Hard Times for Steel Sector

Published: 31st December 2015 05:51 AM  |   Last Updated: 31st December 2015 05:51 AM   |  A+A-

Business reforms undertaken by Odisha Government for ‘Ease of Doing Business’ has no doubt got the appreciation of Prime Minister Narendra Modi, but all is not well for mineral-based industries in the State.

Even as steel industries are facing acute shortage of raw materials, the State Government has not been able to tackle the problem by augmenting mineral production.

Major industry players including Jindal Steel and Power Limited (JSPL), Essar Steel, Bhusan Steel and aluminium major Vedanta Resources have been drawing the attention of the State Government time and again to address the raw material issue, but nothing tangible has happened so far.

While steel plants are unable to utilise their installed capacities due to severe raw material constraints, the high cost of iron ore charged by the State-run Odisha Mining Corporation (OMC) and merchant miners have further compounded the problem.

The global slowdown and lack of demand for steel products due to negligible infrastructure development activities have heavily impacted the steel industries.

“The year 2015 has been a difficult year for mining and metal industries. Neither there is major public expenditure nor any private investment is forthcoming in core sectors such as infrastructure. Moreover, Chinese steel is being dumped in India at cheap prices making Indian steel uncompetitive,” said Prabodh Mohanty, secretary of East Zone Miners’ Association.

Claiming that huge quantity of iron ores are stocked in the mine-heads, Mohanty said even if iron ore prices have gone down by almost 60 per cent, there are no takers as most of the sponge iron units and pellet plants are closed. They do not have funds to procure iron ore even at lower prices, he added.

Steel makers, who have invested substantially in the State after the promise of the Government to provide raw material linkage, have been demanding a level playing field in the changed scenario.

“The MoU-signed steel industries, which have been gone into production, should be given priority during auction of iron ore blocks as per the new Mines and Mineral (Development and Regulation) MMDR Act, 2015,” said Manish Kharbanda, JSPL’s executive director and business head for mines and minerals.

Availability of cheap raw material was the major attraction for those who have invested in the State in steel sector. This is despite the fact that internal logistics is very expensive for steel makers due to serious constraints in transportation and port facilities. But all of a sudden everything changed with a change in policy. Such a thing never happened with the change in Government anywhere in the world, Kharbanda remarked.

Closure of a large number of sponge iron and pellet units had its adverse effect both on economy and employment. More than 50,000 people were rendered jobless after closure of mines which were running without statutory clearances. An equal number of people engaged in the sponge iron units was hit by their closure.

Stating that the slump in steel market is the direct effect of global recession, noted industrialist and CMD of Suryo Udyog Limited Amarendra Dash said the Government has a major role to play in regulating iron ore price.

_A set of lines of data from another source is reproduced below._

import Literature.NumberTheory.Irrationality.LaiLupuSprang2025.InfinityExpansion
import Literature.NumberTheory.Irrationality.LaiLupuSprang2025.PhiRate
import Literature.NumberTheory.Irrationality.LaiLupuSprang2025.ArchimedeanBounds
import Literature.NumberTheory.Irrationality.PAdicZetaValues.Criterion
import Literature.NumberTheory.Transcendental.ZetaLinearFormsCriterion
import HarnessLib

/-!
# Lai–Lupu–Sprang 2025, Theorem 1.1 (§8 "Proof of the main theorem") — the DISCHARGE of
# `PAdicZetaValues.laiLupuSprang2025_theorem11`

Topic `Literature/NumberTheory/Irrationality/LaiLupuSprang2025`.  Source: L. Lai, C. Lupu, J. Sprang, *On the irrationality
of certain `p`-adic zeta values*, Res. Math. Sci. 12 (2025) = arXiv:2505.23088 [LaiLupuSprang2025], §6 ((def:n(N)), (def:I))
and §8 (held text `paper:arxiv-2505.23088`, chunks p0009, p0012, read on the page).  PROOF FILE (theorems + the printed
parameters as definitions; no named fact; net debt −1): the last file of the discharge, assembling `RationalFunction.lean`
(§3–§5), `PhiFactor.lean`/`PhiRate.lean` (Lemmas 5.4–5.7, 7.3–7.4), `LinearForms.lean` (§4), `PoleExpansion.lean` and
`InfinityExpansion.lean` (§6), `ArchimedeanBounds.lean` (Lemma 7.1), the tree's criterion `PAdicZetaValues.Criterion`
(Lemma 2.1) and `d_n = e^{n+o(n)}` (`Transcendental.tendsto_log_lcmUpto_div`, the prime number theorem).

## Source, as printed ([LaiLupuSprang2025, §8])

«*Proof of Theorem 1.1.* For any integer `n` in the set `I` defined by (def:I), we define `Λ_n := Φ_n^{−1}d_n^{p−1+s}·S_n`.
Then Lemma 4.5 implies `Λ_n = ρ̂_0 + Σ_{3≤i≤p−1+s, i odd} ρ̂_i·p^i ζ_p(i)`, where `ρ̂_i = Φ_n^{−1}d_n^{p−1+s}·ρ_i`.  By Lemma 4.1,
Lemma 5.5 and Lemma 5.7, we have `ρ̂_i ∈ ℤ` … As `n ∈ I` and `n → ∞`, by Eq. (d_n_Archi), Lemma 7.1 and Lemma 7.3, we have
`max_i |ρ̂_i| ≤ 2^{sn}·p^{pn}·e^{(p−1+s−ϖ_p)n+o(n)}`.  On the other hand, Lemma 6.3 implies `|Λ_n|_p = p^{−(p+ps/(p−1))n+o(n)}`,
and `Λ_n ≠ 0` for `n ∈ I`.  Therefore, if the positive integer `s` satisfies `2^s p^p e^{p−1+s−ϖ_p} p^{−(p+ps/(p−1))} < 1`
[(sss)], then `max_i |ρ̂_i|·|Λ_n|_p → 0` as `n ∈ I` and `n → ∞`, and Lemma 2.1 will imply that there exists an odd integer
`i ∈ [3, p−1+s]` such that `ζ_p(i)` is irrational.  Take `s = ⌊(p−1−ϖ_p)/((p/(p−1))log p − 1 − log 2)⌋ + 1`, which is the
smallest integer satisfying (sss).  By Lemma 7.4 and `p ≥ 5` we know that this `s` is positive.  Then we conclude that there
exists an odd integer `i ∈ [3, c_p]` such that `ζ_p(i)` is irrational, where `c_p = p + (p−1−ϖ_p)/((p/(p−1))log p − 1 − log 2)`.»

## What is formalised (all PROVED)

* §1 the parameters: `llsD p` (the denominator of `c_p`), `sPar p = ⌊(p−1−ϖ_p)/D_p⌋₊ + 1` with `one_le_sPar`,
  `key_exponent_neg` ((sss) in logarithmic form: `(p−1−ϖ_p) − s·D_p < 0`) and `pred_add_sPar_le_llsC` (`p−1+s ≤ c_p`);
* §2 the index sequence `Nseq`, `nseq` ((def:n(N)) along `N ≡ 2+N₀ (mod φ(m'))`, «infinitely many `N` with
  `p^N ≡ p^{2+N₀} (mod p−1+s)`») with `nseq_spec` (`(n+1)(p−1+s) = p^N(p−1)+1+M₀`), `nseq_deg` (the degree condition with
  room) and `tendsto_nseq`;
* §3 the linear forms: `xiVec`, `lVec` (`ρ̂_0`, `ρ̂_i p^i` as integers, Lemmas 5.5/5.7), `sum_lVec_eq` (`Σ_i l_i ξ_i = Φ_n^{−1}d_n^{p−1+s}S_n`,
  Lemma 4.5), `sum_lVec_ne_zero` (Lemma 6.3);
* §4 the estimate `eventually_lVec_bound` (`max_i|l_i|·|Λ_n|_p ≤ C·e^{κn/2}`, `κ < 0`, from Lemma 6.3 = `norm_Sn`, Lemma 7.1,
  Lemma 7.3 = `eventually_exp_le_PhiL`, the prime number theorem for `d_n`, and Legendre's formula for `v_p(n!)`), and
* §5 **`PAdicZetaValues.laiLupuSprang2025_theorem11_holds`**.

Cell zeta5-irr / pub-zeta5 (HONEST FRAMING: systematic search; no irrationality claim unless kernel-certified): this
kernel-certifies a PUBLISHED `p`-adic theorem (`ζ_p(i) ∉ ℚ` for some odd `i ≤ c_p`, every prime `p ≥ 5`); nothing here
bears on `ζ(5) ∈ ℝ`.
-/

noncomputable section

open Finset Filter Topology
open scoped Nat
open Literature.NumberTheory.Irrationality.PAdicZetaValues

namespace Literature.NumberTheory.Irrationality.LaiLupuSprang2025

/-! ## §1. The parameters `D_p`, `s = s_p` and the inequality (sss) -/

/-- `D_p := (p/(p−1)) log p − 1 − log 2`, the denominator in `c_p`. [cite: LaiLupuSprang2025, Theorem 1.1 (c_p) and §8] -/
def llsD (p : ℕ) : ℝ := (p : ℝ) / (p - 1) * Real.log p - 1 - Real.log 2

/-- **`s := ⌊(p−1−ϖ_p)/D_p⌋ + 1`** («the smallest integer satisfying (sss)»). [cite: LaiLupuSprang2025, §8 ("Take s = ⌊…⌋ + 1")] -/
def sPar (p : ℕ) : ℕ := ⌊((p : ℝ) - 1 - llsVarpi p) / llsD p⌋₊ + 1

/-- `s ≥ 1`. [cite: LaiLupuSprang2025, §8 ("this s is positive")] -/
theorem one_le_sPar (p : ℕ) : 1 ≤ sPar p := by unfold sPar; omega

/-- `0 ≤ (p−1−ϖ_p)/D_p` for `p ≥ 5` (Lemma 7.4 and `D_p > 0`). [cite: LaiLupuSprang2025, §8 and Lemma 7.4] -/
theorem ratio_nonneg {p : ℕ} (hp : 5 ≤ p) : 0 ≤ ((p : ℝ) - 1 - llsVarpi p) / llsD p := by
  have h1 := llsVarpi_lt (p := p) (by omega)
  have h2 := llsDenom_pos hp
  rw [llsD]
  exact div_nonneg (by linarith) h2.le

/-- **(sss) in logarithmic form: `κ_p := (p−1−ϖ_p) − s·D_p < 0`.** [cite: LaiLupuSprang2025, §8 (sss)] -/
theorem key_exponent_neg {p : ℕ} (hp : 5 ≤ p) : ((p : ℝ) - 1 - llsVarpi p) - (sPar p : ℝ) * llsD p < 0 := by
  have hD := llsDenom_pos hp
  have hlt := Nat.lt_floor_add_one (((p : ℝ) - 1 - llsVarpi p) / llsD p)
  rw [sPar, llsD] at *
  push_cast
  rw [div_lt_iff₀ hD] at hlt
  linarith

/-- `p − 1 + s ≤ c_p` (so every odd `i ≤ p−1+s` lies in `[3, c_p]`). [cite: LaiLupuSprang2025, §8 ("an odd integer i ∈ [3, c_p]")] -/
theorem pred_add_sPar_le_llsC {p : ℕ} (hp : 5 ≤ p) : (((p - 1 + sPar p : ℕ) : ℝ)) ≤ llsC p := by
  have h := Nat.floor_le (ratio_nonneg hp)
  rw [llsC, show (p : ℝ) / (p - 1) * Real.log p - 1 - Real.log 2 = llsD p from rfl]
  have hp1 : 1 ≤ p := by omega
  push_cast [Nat.cast_sub hp1, sPar]
  linarith

/-! ## §2. The index sequence: `N ≡ 2 + N₀ (mod φ(m'))` and `n = n(N)` of (def:n(N)) -/

/-- `m' := (p−1+s)/p^{N₀}`, the prime-to-`p` part of `p−1+s`. [cite: LaiLupuSprang2025, §6 ("there are infinitely many positive integers N with p^N ≡ p^{2+N_0} mod p−1+s")] -/
def mPrime (p s : ℕ) : ℕ := (p - 1 + s) / p ^ N0 p s

/-- `p^{N₀}·m' = p−1+s` and `p ∤ m'`. [cite: LaiLupuSprang2025, §3 (N_0 = v_p(p−1+s)) and §6] -/
theorem mPrime_spec {p : ℕ} [hpr : Fact p.Prime] {s : ℕ} (hs : 1 ≤ s) :
    p ^ N0 p s * mPrime p s = p - 1 + s ∧ ¬ p ∣ mPrime p s := by
  have hA : p - 1 + s ≠ 0 := by omega
  have hdvd : p ^ N0 p s ∣ p - 1 + s := by rw [N0]; exact pow_padicValNat_dvd
  refine ⟨by rw [mPrime, Nat.mul_div_cancel' hdvd], fun h => ?_⟩
  have : p ^ (N0 p s + 1) ∣ p - 1 + s := by
    rw [pow_succ, ← Nat.mul_div_cancel' hdvd, mPrime] at *
    exact Nat.mul_dvd_mul_left _ h
  exact pow_succ_padicValNat_not_dvd hA (by rw [N0] at this; exact this)

/-- **The exponents `N_k := 2 + N₀ + k·φ(m')`** (so `p^{N_k} ≡ p^{2+N₀} (mod p−1+s)`). [cite: LaiLupuSprang2025, §6 (def:n(N))] -/
def Nseq (p s k : ℕ) : ℕ := 2 + N0 p s + k * Nat.totient (mPrime p s)

/-- `N_k ≥ 1`. [cite: LaiLupuSprang2025, §6] -/
theorem one_le_Nseq (p s k : ℕ) : 1 ≤ Nseq p s k := by unfold Nseq; omega

/-- `N_k ≥ k`. [cite: LaiLupuSprang2025, §6 ("n(N) → ∞ as N → ∞")] -/
theorem le_Nseq {p : ℕ} [hpr : Fact p.Prime] {s : ℕ} (hs : 1 ≤ s) (k : ℕ) : k ≤ Nseq p s k := by
  have hm : 0 < mPrime p s := by
    have := (mPrime_spec (p := p) hs).1
    rcases Nat.eq_zero_or_pos (mPrime p s) with h | h
    · rw [h, mul_zero] at this; omega
    · exact h
  have ht : 1 ≤ Nat.totient (mPrime p s) := Nat.totient_pos.2 hm
  unfold Nseq; nlinarith

/-- **`p−1+s ∣ p^{N_k}(p−1) + M₀ + 1`** (`M₀ + 1 = p^{2+N₀}s`, `p^{N_k} ≡ p^{2+N₀}` modulo `m'` by Euler and modulo `p^{N₀}`
trivially): «`p^N(p−1) + M₀ + 1 ≡ 0 (mod p−1+s)`». [cite: LaiLupuSprang2025, §6 (before (def:n(N)))] -/
theorem dvd_index {p : ℕ} [hpr : Fact p.Prime] {s : ℕ} (hs : 1 ≤ s) (k : ℕ) :
    (p - 1 + s) ∣ p ^ Nseq p s k * (p - 1) + M0 p s + 1 := by
  obtain ⟨hA, hnd⟩ := mPrime_spec (p := p) hs
  have hp1 : 1 ≤ p := hpr.out.one_lt.le
  have hM : M0 p s + 1 = p ^ (2 + N0 p s) * s := by
    rw [M0, Nat.sub_add_cancel]
    exact Nat.one_le_iff_ne_zero.2 (Nat.mul_ne_zero (pow_ne_zero _ hpr.out.ne_zero) (by omega))
  -- `p^{N_k}(p−1) + p^{2+N₀}s = p^{N₀}·(p²·((p^φ)^k(p−1) + s))`
  set L := Nat.totient (mPrime p s) with hL
  have hcop : Nat.Coprime p (mPrime p s) := (Nat.Prime.coprime_iff_not_dvd hpr.out).2 hnd
  have heuler : (p ^ L) ^ k ≡ 1 [MOD mPrime p s] := by
    have := (Nat.ModEq.pow_totient hcop).pow k
    rwa [one_pow] at this
  have hbr : mPrime p s ∣ (p ^ L) ^ k * (p - 1) + s := by
    have h1 : (p ^ L) ^ k * (p - 1) + s ≡ 1 * (p - 1) + s [MOD mPrime p s] := (heuler.mul_right _).add_right _
    rw [one_mul, ← hA] at h1
    have h2 : p ^ N0 p s * mPrime p s ≡ 0 [MOD mPrime p s] := Nat.modEq_zero_iff_dvd.2 (dvd_mul_left _ _)
    exact Nat.modEq_zero_iff_dvd.1 (h1.trans h2)
  have e : p ^ Nseq p s k * (p - 1) + M0 p s + 1 = p ^ N0 p s * (p ^ 2 * ((p ^ L) ^ k * (p - 1) + s)) := by
    rw [add_assoc, hM, Nseq, ← hL]
    ring
  rw [e, ← hA]
  exact Nat.mul_dvd_mul_left _ (dvd_mul_of_dvd_right hbr _)

/-- **`n_k := n(N_k) = (p^{N_k}(p−1) + M₀ + 1)/(p−1+s) − 1`** ((def:n(N))). [cite: LaiLupuSprang2025, §6 (def:n(N))] -/
def nseq (p s k : ℕ) : ℕ := (p ^ Nseq p s k * (p - 1) + M0 p s + 1) / (p - 1 + s) - 1

/-- **«`(n(N)+1)(p−1+s) − M₀ = p^N(p−1)+1`»**. [cite: LaiLupuSprang2025, §6 ("The key point of the above definitions")] -/
theorem nseq_spec {p : ℕ} [hpr : Fact p.Prime] {s : ℕ} (hs : 1 ≤ s) (k : ℕ) :
    (nseq p s k + 1) * (p - 1 + s) = p ^ Nseq p s k * (p - 1) + 1 + M0 p s := by
  have hA0 : 0 < p - 1 + s := by omega
  obtain ⟨q, hq⟩ := dvd_index (p := p) hs k
  have hq1 : 1 ≤ q := by
    rcases Nat.eq_zero_or_pos q with h | h
    · rw [h, mul_zero] at hq; omega
    · exact h
  rw [nseq, hq, Nat.mul_div_cancel_left _ hA0, Nat.sub_add_cancel hq1, mul_comm]
  omega

/-- The degree condition with room along the sequence: `M₀ + (p−1)n_k + 2 ≤ (p−1+s)(n_k+1)` (from `N_k ≥ 2 + N₀`, i.e.
`n_k + 1 ≤ p^{N_k}`). [cite: LaiLupuSprang2025, §6 (def:I) and Lemma 4.1] -/
theorem nseq_deg {p : ℕ} [hpr : Fact p.Prime] {s : ℕ} (hs : 1 ≤ s) (k : ℕ) :
    M0 p s + (p - 1) * nseq p s k + 2 ≤ (p - 1 + s) * (nseq p s k + 1) := by
  have hp2 : 2 ≤ p := hpr.out.two_le
  have hsp := nseq_spec (p := p) hs k
  set n := nseq p s k
  set N := Nseq p s k with hN
  have hM : M0 p s + 1 = p ^ (2 + N0 p s) * s := by
    rw [M0, Nat.sub_add_cancel]
    exact Nat.one_le_iff_ne_zero.2 (Nat.mul_ne_zero (pow_ne_zero _ hpr.out.ne_zero) (by omega))
  have hpow : p ^ (2 + N0 p s) ≤ p ^ N := Nat.pow_le_pow_right (by omega) (by rw [hN, Nseq]; omega)
  -- `(n+1)(p−1+s) ≤ p^N (p−1+s)`, hence `n + 1 ≤ p^N`
  have h1 : (n + 1) * (p - 1 + s) ≤ p ^ N * (p - 1 + s) := by
    have : M0 p s + 1 ≤ p ^ N * s := by rw [hM]; exact Nat.mul_le_mul_right _ hpow
    have e : p ^ N * (p - 1 + s) = p ^ N * (p - 1) + p ^ N * s := by rw [Nat.mul_add]
    rw [hsp, e]; omega
  have h2 : n + 1 ≤ p ^ N := Nat.le_of_mul_le_mul_right h1 (by omega)
  have h3 : (p - 1) * (n + 1) ≤ (p - 1) * p ^ N := Nat.mul_le_mul_left _ h2
  rw [Nat.mul_comm (p - 1 + s), hsp]
  have : (p - 1) * (n + 1) = (p - 1) * n + (p - 1) := by ring
  have : (p - 1) * p ^ N = p ^ N * (p - 1) := Nat.mul_comm _ _
  omega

“Unless the domestic players get a level playing field, they would not be able to compete with China which is dumping steel at much lower price,” Dash said.

“We are taking necessary steps to ensure availability of adequate raw materials for industries and meet the revenue target from mining sector for the current fiscal,” Minister of State for Steel and Mines Prafulla Mallick told this paper.

The notable achievement in 2015 was the commissioning of Tata’s Kalinganagar greenfield steel plant of three million tonne (MT) capacity.

Tata has planned to ramp up production to six MT by 2020 and 12 MT by 2025.

The State Government has signed memoranda of understandings (MoUs) with 92 companies in the last 15 years with a committed investment of `8 lakh crore while only 41 industries have started partial production so far. Out of the projects, 35 steel plants, three power plants, one each in aluminium, cement and auto-ancillary have started partial production, sources in the Industries Department said.

As far as steel is concerned, the agreements envisage a production capacity of 79.82 million tonnes of which about 15 million tonnes have been realised, the sources said.

While the project proposal of Korean steel major Posco for its 8 million tonne capacity plant in Jagatsingpur district remains uncertain, raw material crisis continues to hit the alumina refinery of Vedanta’s Lanjigarh plant in Kalahandi district.

Notwithstanding these problems, the World Bank has recognised Odisha as one of the most investment-friendly destinations of the country because of the positive attitude of the State Government towards industries.